**Saved entries:**
>>

import Literature.MathematicalPhysics.QuantumFieldTheory.Balaban1983to89.T4TwoRunClosure
import Literature.MathematicalPhysics.QuantumFieldTheory.Balaban1983to89.T4FlagMemoryAF

/-!
# `Balaban1983to89.T4TwoRunAfTail` — node U2 / estimate NE4 by the TWO-RUN closure (technique P2), FED RUN-WISE:
step-dependent memory constants along the actual runs of (0.20), the step-indexed resolvent that closes them, and the
ORIENTATION of the asymptotic-freedom tail (the exceptional steps sit at the INFRARED end; only their number / their
coupling sum enters, and both are K-uniform).  Kernel bookkeeping over the hypothesis shapes of `T4FlagMemory`,
`T4FlagMemoryAF` (lineage t4-ne4-p1) and `T4TwoRunMatching` / `T4TwoRunClosure` (this lineage); nothing about
Bałaban's objects is asserted.

HONEST FRAMING (cell `pub-balaban`, T4-DAG PAGE 1).  The cell's T4 target is rung (B)+1 of its ladder — existence AND
uniqueness of the ε → 0 limit of Bałaban's unit-scale expectations on a FIXED FINITE four-torus; NOT infinite volume,
NOT the Yang–Mills mass gap, NOT the Clay problem.  This module ASSERTS NOTHING about Bałaban's β-functions, effective
actions or renormalization transformations: the one-step scheme `Φ`, its read-out `r` and the one-step shapes
`StepDirect` / `StepShift` / `ReadLipschitz` / `Represents` (`T4FlagMemory` §2) and the coupling-weighted memory
`T4FlagMemoryAF.StepMemoryFn Φ γ (c·) ω` are HYPOTHESES, each NOT PRINTED (cell cross-reads `t4/T4-XREAD-U2.md` §3,
`t4/T4-XREAD-U2R2.md` (N1)–(N4); GAPS G-t4-U2-1/2, G-t4-U2R-1…4, G-ne4p1-1…4, G-ne4p2-1…4); the runs of the printed
recursion (0.20) in the box ]0,γ] and their infrared pin are BINDERS (node U1/H3 of the spine); the eventual lower
bound `T4CouplingMatching.EventualLowerH b γ k₀ β` is the β sub-cell's (AF-0r)/tail-lower shape, a BINDER, NOT
discharged for Bałaban's β.  Every theorem is elementary real-variable bookkeeping.  Value = node U2's ledger with the
memory constant of the box, `cγ`, REMOVED FROM THE RATE GAP (it enters a K-uniform envelope constant instead); NOT an
estimate on Bałaban's (2.13), NOT summit progress.

CITATION HEADER (lean-in-tree rule 2026-08-18).  T. Bałaban, *Renormalization group approach to lattice gauge field
theories. I*, Commun. Math. Phys. **109** (1987) 249–301 [Balaban1987RG1] (cell paper B12 = [I]; journal page = PDF
page + 248); T. Bałaban, *Renormalization group approach to lattice gauge field theories. II. Cluster expansions*,
Commun. Math. Phys. **116** (1988) 1–22 [Balaban1988RG2Cluster].  Both manuscripts are UNDER ADJUDICATION: quoted for
what they STATE, never as establishing a disputed step.  NOTHING IS NEWLY QUOTED in this module.  The loci behind the
hypothesis shapes — [I] p. 256 (0.20) "1/g_k² = 1/g²_{k+1} + β_{k+1}(g_k)" with "ε = L^{−K}, and the sequence of
actions and coupling constants is defined for k = 0, 1, …, K", p. 259 (0.31) (asymptotic freedom of the running
coupling) and Theorem 2 (the infrared pin `g_K = g`), p. 268 (2.12)–(2.15) (the new term as a function of g_k and of
the previous action); [II] p. 8 (1.29) and «Another possibility is to use the expression g_k|B| instead of ε₁. It
gives a better bound», p. 9 Lemma 1 (1.36) — are quoted VERBATIM, with the renders named, in the headers of
`T4TwoRunMatching`, `T4FlagMemory`, `T4FlagMemoryTwoRun`, `T4FlagMemoryAF` and `T4CouplingMatching`; the [cite:] tags
below repeat those loci for the STRUCTURAL sentences they formalise and claim nothing more.

THE POINT (cell T4-DAG §5 NE4 rows; GAPS G-ne4p1-4 names this lineage's two-run closure as the consumer to be "fed
run-wise"; records `t4/T4-EST-NE4-P1.md`, `t4/T4-EST-NE4-P2.md`).  Every certified closure of node U2 so far
(`T4FlagMemory.injectedRate_of_scheme`, `T4FlagMemoryTwoRun.injectedRate_of_scheme_twoRun`, `T4TwoRunClosure` §§2–6,
`T4FlagMemoryAF.injectedRate_of_scheme_twoRun_af` / `injectedRate_of_scheme_twoRun_af_pinned` /
`injectedRate_of_split_scheme_eventual_af_pinned`) carries the memory gap `(1 + C′)ω < ρ` with ONE constant `C′` valid at
every coupling of the box — for the coupling-weighted memory of [II] p. 8, `C′ = cγ`, the value at the LARGEST
coupling.  Along an actual run of (0.20) the memory constant of step `j` is `c·g_j`, and `g_j` is small on most of the
run.  THIS MODULE types the closure that uses this:
* (§1) the STEP-INDEXED RESOLVENT `renewal_stepState`: a renewal `x_j ≤ s_j + Σ_{m<j} M_{j,m}x_m` with
  `0 ≤ M_{j,m} ≤ C_j·ω^{j−m}` (domination by the constant OF THE STEP `j`) is dominated by the exact resolvent
  `s_j + C_j·Σ_{i<j} s_i ω^{j−i} ∏_{n∈]i,j[}(1 + C_n)` (`stepState_eq_sum`) — no monotonicity, no smallness; and its
  geometric envelope `majorant_le_of_env`: if `∏_{n∈]i,j]}(1 + C_n) ≤ Λ·(1 + Cs)^{j−i}` along the run, the majorant is
  `Λ·Σ_{i≤j}((1 + Cs)ω)^{j−i}s_i`.  Dictionaries for the envelope: `env_le_prod_bad` (universal: Λ = the product of the
  step factors over ALL exceptional steps `C_n > Cs`, wherever they sit), `env_le_count` (at most `N` exceptional
  steps, all `≤ Cb`: `Λ = (1 + Cb)^N`), `prod_one_add_le_exp_sum` (`Λ ≤ exp Σ_{bad} C_n`).  CONTRAST
  `T4FlagMemoryAF.renewal_env`, whose domination `M_{j,m} ≤ D(m+1)·ω^{j−m}` is by the BIRTH index `m` and needs
  `D(m+1) ≥ C_j` for every later step `j`: for step constants INCREASING along the run it forces `D ≡ sup_j C_j = cγ`
  and returns the box-uniform closure.
* (§2) the TWO-POINT FIXED POINT under the envelope, `twoPoint_fixedPoint_env` (+ count form
  `twoPoint_fixedPoint_afTail`): `T4TwoRunClosure.twoPoint_fixedPoint_summable` with the constant memory profile
  REPLACED by the step-dependent one; gap `(1 + Cs)ω < ρ < 1` against the envelope RATE only, window
  `q·Λ·U ≤ (1 − (1 + Cs)ω)/2`, conclusion `δ_j ≤ 2(p + qaκ)(1 − ρ)⁻¹ρ^j`, `κ = Λρ/(ρ − (1 + Cs)ω)`; constants free of K.
* (§3) RUN LEVEL: the join asked RUN-WISE, `twoRunRenewal_of_scheme_runwise` (the two-run renewal only ever invokes
  the step-`j` memory AT RUN A's OWN COUPLING `g^A_j` — third leg of `T4FlagMemoryTwoRun.seqPairDist_renewal` — so a
  memory modulus along run A suffices), and `disc_le_of_twoRun_env` / `disc_le_of_twoRun_afTail` (the printed step
  `T4TwoRunMatching.disc_step_twoRun` + the fixed point, p = 0).
* (§4) ORIENTATION AND THE AF DICTIONARY along a run of (0.20) with `EventualLowerH b γ k₀ β`, `b > 0`:
  `lt_succ_of_eventualLower` — the couplings STRICTLY INCREASE toward the pin on the scales `k₀ ≤ i < K`
  (`1/g_i² = 1/g_{i+1}² + β_{i+1} ≥ 1/g_{i+1}² + b`): the flag index runs FROM the ultraviolet end (step 0 = the
  finest lattice, [I] p. 256) TO the unit lattice; `sq_mul_le_one_of_eventualLower` — `b(K − i)g_i² ≤ 1`: the coupling
  at scale `i` is small in the NUMBER OF SCALES STILL TO GO, `K − i`, not in `i`; hence the steps with `c·g_j > ε` are
  among the first `k₀` and the LAST `⌈c²/(bε²)⌉` (`ir_block_of_exceptional`), their number is
  `≤ k₀ + ⌈c²/(bε²)⌉₊` (`card_filter_coupling_le`) and the product of their step factors is
  `≤ (1 + cγ)^{k₀}·exp(2c√⌈c²/(bε²)⌉/√b)` (`prod_exceptional_coupling_le`, via `Σ_{m≤n} 1/√m ≤ 2√n`,
  `sum_Ico_inv_sqrt_le`) — BOTH K-UNIFORM, positions irrelevant to §2.
* (§5) SCHEME LEVEL from P1's `StepMemoryFn Φ γ (c·) ω` BY NAME: `injectedRate_of_fullScheme_twoRun_afTail` (count
  dictionary) and `injectedRate_of_fullScheme_twoRun_afTail_sum` (sum dictionary): node U2's output
  `T4CauchySum.InjectedRate (2·cr·a·Λ·ρ/(ρ − (1+ε)ω)·(1 − ρ)⁻¹) 0 ρ` on the coupling discrepancies of consecutive
  pinned runs, for EVERY `ε > 0` with `(1 + ε)ω < ρ < 1`, under the window `cr·ℓ′·Λ·((k₀+1)γ³ + 2γ/b) ≤ (1 − (1+ε)ω)/2`
  with `Λ = (1 + cγ)^{k₀ + ⌈c²/(bε²)⌉}` resp. `(1 + cγ)^{k₀}·exp(2c√⌈c²/(bε²)⌉/√b)`.
* (§6, v1.1) the PRIMITIVE BOOKING of §5 in the currency of `T4TwoRunClosure` §3/§6: ONE number `ν < 1` with
  `θ ≤ ν` (source rate) and `(1 + ε)ω ≤ ν` (memory threshold — NO `γ`, NO `c`), rate `(1 + ν)/2`, window
  `2·cr·ℓ′·Λ·((k₀+1)γ³ + 2γ/b) ≤ 1 − (1 + ε)ω`, constant `8·cr·a·Λ/(1 − ν)²`:
  `injectedRate_of_fullScheme_primitive_afTail` / `_sum` (arithmetic `rateConst_le_primitive_env`).

LOCATED OBJECTION (orientation; not against any kernel statement; raised FIRST by the referee seat t4-ref3-g5 as
cell GAPS G-t4r3-1 (journal l.49766) with a kernel witness, ACKNOWLEDGED by the owner lineage t4-ne4-p1 —
`T4FlagMemoryAF` v1.1 (p186434) relabels its §6 «non-increasing-run tail», withdraws the wording of G-ne4p1-4 quoted
below and carries the witness as `T4FlagMemoryAF.lt_succ_of_rgEqH_lower` (§9); this lineage's answer row is GAPS
A-ne4p2g4-1, and `lt_succ_of_eventualLower` below is the SAME Prop as `T4FlagMemoryAF.lt_succ_of_rgEqH_lower` — two
names for one statement, both kept; downstream modules may cite either, this one is kept for name stability).  `T4FlagMemoryAF.sh_le_of_af_tail` / `dist_entry_le_of_af_tail` feed the AF tail through the
hypotheses `g (n+1) ≤ g n` (all n) and `c·g n ≤ ε` for `n ≥ n₀` along the flag index, and G-ne4p1-4 records "(0.20)
runs are non-increasing by (AF-0r)+tail_lower".  By `lt_succ_of_eventualLower` the runs of (0.20) under
`EventualLowerH b γ k₀ β` with `b > 0` are STRICTLY INCREASING in the flag index from `k₀` on (the flag is born at the
ultraviolet end, [I] p. 256; the pin `g_K = gIR` is the largest coupling), so those hypotheses are met by no such run
past `k₀`, and "eventually small in n" is the reverse of the actual tail, which is small for `n ≤ K − n₀` — a condition
expressible only RELATIVE TO K.  The kernel theorems of `T4FlagMemoryAF` §6 are true as stated; what is unavailable
is their dictionary to (0.20).  The consumer typed here is position-free (§2 sees only the envelope constant), so it
serves the actual orientation; §4 is the dictionary.

HONEST LIMITS.  (i) Every scheme hypothesis is an UNPRINTED shape; `EventualLowerH` is the β sub-cell's undelivered
input; the runs and the pin are binders.  (ii) The AF-tail form is NOT uniformly stronger than the box-uniform form
(`T4TwoRunClosure.injectedRate_of_fullScheme_twoRun_af` with `C′ = cγ`): it trades the gap constraint
`(1 + cγ)ω < ρ` for the envelope constant `Λ ≥ 1` inside the window; both windows are smallness conditions on `γ`
given `(c, b, k₀, ε, cr, ℓ′, ω, ρ)`; which is weaker depends on those numbers and is recorded, not adjudicated
(`t4/T4-EST-NE4-P2.md` §10).  The gain is structural: `c` (the memory constant per unit coupling, [II] (1.29)/(1.36),
unprinted as a number) no longer has to be small against the rate gap.  (iii) With `Cs = Cb` (no exceptional steps)
§2/§3 return the box-uniform statements up to the harmless factor `ρ/(ρ − (1+C)ω)` vs `(ρ − ω)/(ρ − (1+C)ω)`.
(iv) Rung (B)+1 of the finite-T⁴ ladder only.

## What is typed and proved

(§1) `stepState` (+ `_zero`, `_succ`, `_eq_sum_gen`, `_eq_sum`, `_nonneg`), `renewal_stepState`,
`prod_one_add_le_count`, `majorant_le_of_env`, `env_le_count`, `env_le_prod_bad`, `prod_one_add_le_exp_sum`,
`majorant_le_count`.  (§2) `twoPoint_fixedPoint_env`, `twoPoint_fixedPoint_afTail`.  (§3)
`twoRunRenewal_of_scheme_runwise`, `disc_le_of_twoRun_env`, `disc_le_of_twoRun_afTail`.  (§4) `lt_succ_of_eventualLower`,
`sq_mul_le_one_of_eventualLower`, `card_filter_coupling_le`, `sum_Ico_inv_sqrt_le`, `ir_block_of_exceptional`,
`prod_exceptional_coupling_le`.  (§5) `injectedRate_of_fullScheme_twoRun_afTail`, `injectedRate_of_fullScheme_twoRun_afTail_sum`.
(§6, v1.1) `rateConst_le_primitive_env`, `injectedRate_of_fullScheme_primitive_afTail`,
`injectedRate_of_fullScheme_primitive_afTail_sum`.

Deliberately NOT here: any instance of the one-step hypotheses for Bałaban's (2.13) (cell NE2/NE3/NE5/NE9 and the
memory constant — unprinted); the (AF-0r)/tail-lower input itself (β sub-cell); non-vacuity of `StepMemoryFn` with
non-zero memory (it is `T4FlagMemoryAF` §7, `afStep`, imported lineage, restated nowhere); the comparison of the two
windows as numbers.  NEW module of unit `b2b-balaban-t4-ne4-p2` generation 4 (planner seat, NE4 technique P2
"two-trajectory comparison"; journal claim T4-U2.NE4-PROVE-P2d*, CLAIMS.log 2026-08-19); imports `T4TwoRunClosure`
(this lineage, v1.2) and `T4FlagMemoryAF` (lineage t4-ne4-p1, for `StepMemoryFn` only) and modifies nothing; Mathlib
otherwise; no `sorry`, no `axiom`.  Companion record `t4/T4-EST-NE4-P2.md` v1.4 §10.  v1.1 (same seat): `section
Primitive` (§6, 3 decls) APPENDED after `end SchemeLevel`; every v1 declaration byte-identical; header amended only in
the §6 bullet, the orientation paragraph's attribution sentence and this list (record v1.5 §11).  v1.2 (lineage gen 5,
journal row T4-U2.NE4-PROVE-P2e*): DOCSTRING-ONLY fold of the cross-read certificate
`b2b-balaban-pv22-g14/XREAD-T4TwoRunAfTail-v1.md` (cell GAPS C-pv22g14-11; verdict ok (CONSISTENT), objections 0,
ABSOLUTE-RULE 0): D1 — the P1 closures are named by their tree declarations
`T4FlagMemoryAF.injectedRate_of_scheme_twoRun_af` / `…_pinned` / `injectedRate_of_split_scheme_eventual_af_pinned` (the
v1/v1.1 text used a non-existent name); D2 — the orientation paragraph above and the docstring of
`lt_succ_of_eventualLower` name referee row G-t4r3-1, `T4FlagMemoryAF` v1.1 p186434 and the duplicate
`T4FlagMemoryAF.lt_succ_of_rgEqH_lower`; every declaration byte-identical to v1.1 (record v1.6 §12).
-/

namespace Literature.MathematicalPhysics.QuantumFieldTheory.Balaban1983to89.T4TwoRunAfTail
import Mathlib
import Literature.NumberTheory.LFunctions.Zhang2022.Section15CU055LData
import HarnessLib

/-!
# `ζ(s)` near `s = 1` to first order, and the Taylor data at `z = 0` of the §16 residue factor
# `M(z) = ζ(1+z−βⱼ)·L(1+z,χ)·L(1+z−βⱼ,χ)²` (Zhang (2022) §16 p. 94, the step "the contour of integration
# is moved in the same way as in the proof of Lemma 8.4 … = L′(1,χ)³𝔲₂ⱼ(1) + O(1/𝓛⁴)", tex L4662–L4664,
# at the repaired normaliser of row G-d57-1)

Topic `Literature/NumberTheory/LFunctions/Zhang2022` (Landau–Siegel audit tree; verdict-neutral).
Y. Zhang, *Discrete mean estimates and the Landau–Siegel zero*, arXiv:2211.02515v1 (2022)
[Zhang2022LandauSiegel] — **an unrefereed manuscript under adjudication**; nothing here asserts or denies
its Theorems 1–2, and no display of the manuscript is asserted. In the repaired reading of §16 p. 94
(`Typed.Section16B.Step16_u041aR`, ZHANG-L WP16 block C) the integrand
`ζ(1+s)²·ζ(1+s−βⱼ)L(1+s,χ)L(1+s−βⱼ,χ)²·E₂ⱼ(1+s)·Tˢω₁(s)/s` has a triple pole at `s = 0`; its residue is
`½φ″(0)` for `φ(z) = ζ₁(1+z)²·(M(z)·E₂ⱼ(1+z))·Tᶻω₁(z)` (`U055.residue_triple_eq`, zl-w15-p2's generic
§15 analysis, `Section15CU055Residue`), and the character-side factor is
`M(z) = ζ(1+z−βⱼ)·L(1+z,χ)·L(1+z−βⱼ,χ)²` — analytic at `0` (the pole of `ζ(1+z−βⱼ)` sits at
`z = βⱼ ≠ 0`) but NOT on a ball of radius `1/𝓛` (`|βⱼ| < 5α`). This file controls the Taylor data of
`M` at `0` from TREE THEOREMS only: `ζ(s) = (s−1)⁻¹ζ₁(s)` with Mathlib's entire `riemannZeta₁`
(`ζ₁(1) = 1`; `‖ζ(1+u) − u⁻¹‖ ≤ K`, `‖ζ′(1+u) + u⁻²‖ ≤ 2K/|u|` for `0 < |u| ≤ 1/4`, from a compactness
bound and Cauchy's estimate), the `L`-data near `1` of `Section15CU055LData` / `Section3Lemma31`
(`L(1−β) = L(1) − βL′(1) + O(𝓛³|β|²)`, `L′(1−β) = L′(1) + O(𝓛³|β|)`, `‖L″‖ ≤ 64e^{9/2}(1+𝓛)𝓛²` near `1`),
`α/2 ≤ |βⱼ| < 5α` (`Ded1524.betaJ_norm_lt` and `betaJ_norm_ge` below), and Assumption (A)
`‖L(1,χ)‖ < 𝓛⁻²⁰²²`:

* `exists_zeta1_near_one_consts`, `norm_zeta_sub_inv_le`, `norm_deriv_zeta_add_inv_sq_le` — `ζ` near `1`;
* `zetaLsq_data` — `A(z) = ζ(1+z−β)L(1+z−β,χ)²`: holomorphy off `z = β`, `A(0)`, `A′(0)`;
  `norm_deriv_zetaLsq_sub_sq_le` — the KEY identity/size: `A′(0) = L′(1,χ)² + (explicit small terms)`;
  `norm_zetaLsq_le_on_ball`, `norm_iteratedDeriv_two_zetaLsq_le` — crude Cauchy control of `A″(0)`;
* `resFactor_data` — `M = A·L(1+·,χ)`: analyticity at `0` and the Leibniz formulas;
* `resFactor_bounds` — **for all large `D`, under (A), `j ∈ {1,2,3}`** (`ℓ = ‖L′(1,χ)‖`):
  `‖M(0)‖ ≤ Cα⁴(1+ℓ)²`, `‖M′(0)‖ ≤ Cα(1+ℓ)³`, `‖½M″(0) − L′(1,χ)³‖ ≤ Cα𝓛³(1+ℓ)³`.

With `S = sup_{|z|<1/𝓛}‖E₂ⱼ(1+z)‖`, `r = 1/𝓛`, `Y = T` these feed `U055.norm_residue_triple_sub_le`-type
bookkeeping to give `Res_{s=0} = L′(1,χ)³E₂ⱼ(1) + O(α𝓛^{4.1}(1+ℓ)³S)`. Reading-independent. WHAT THIS IS
NOT: a proof of u041a in any reading; the bound on `E₂ⱼ` near `1` is Lemma 16.2's business (block D).

## References
* Y. Zhang, arXiv:2211.02515v1 (2022), §16 p. 94, tex L4655–L4665; §5 Lemma 5.8 p. 24 (`L` near `1`).
  [cite: Zhang2022LandauSiegel, §16 p.94]
* E. C. Titchmarsh, *The Theory of the Riemann Zeta-Function*, 2nd ed. (1986), §2.1 (2.1.16)
  (`ζ(s) − 1/(s−1)` regular at `1`). [cite: Titchmarsh1986, §2.1]
-/

noncomputable section

open Complex Real Set Filter Topology Metric

namespace Literature.NumberTheory.LFunctions.Zhang2022.U041

open Literature.NumberTheory.LFunctions.Zhang2022.Skeleton

/-! ### `ζ` near `1`: `ζ(1+u) = u⁻¹ + O(1)`, `ζ′(1+u) = −u⁻² + O(|u|⁻¹)` -/

section ZetaNearOne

<<

**Task:** Nothing beyond the lines from the start of the entries through the line with "NOT the Yang–Mills" should appear. Repeat those lines exactly, both ends included.

**Solved problem:**
import Literature.MathematicalPhysics.QuantumFieldTheory.Balaban1983to89.T4TwoRunClosure
import Literature.MathematicalPhysics.QuantumFieldTheory.Balaban1983to89.T4FlagMemoryAF

/-!
# `Balaban1983to89.T4TwoRunAfTail` — node U2 / estimate NE4 by the TWO-RUN closure (technique P2), FED RUN-WISE:
step-dependent memory constants along the actual runs of (0.20), the step-indexed resolvent that closes them, and the
ORIENTATION of the asymptotic-freedom tail (the exceptional steps sit at the INFRARED end; only their number / their
coupling sum enters, and both are K-uniform).  Kernel bookkeeping over the hypothesis shapes of `T4FlagMemory`,
`T4FlagMemoryAF` (lineage t4-ne4-p1) and `T4TwoRunMatching` / `T4TwoRunClosure` (this lineage); nothing about
Bałaban's objects is asserted.

HONEST FRAMING (cell `pub-balaban`, T4-DAG PAGE 1).  The cell's T4 target is rung (B)+1 of its ladder — existence AND
uniqueness of the ε → 0 limit of Bałaban's unit-scale expectations on a FIXED FINITE four-torus; NOT infinite volume,
NOT the Yang–Mills mass gap, NOT the Clay problem.  This module ASSERTS NOTHING about Bałaban's β-functions, effective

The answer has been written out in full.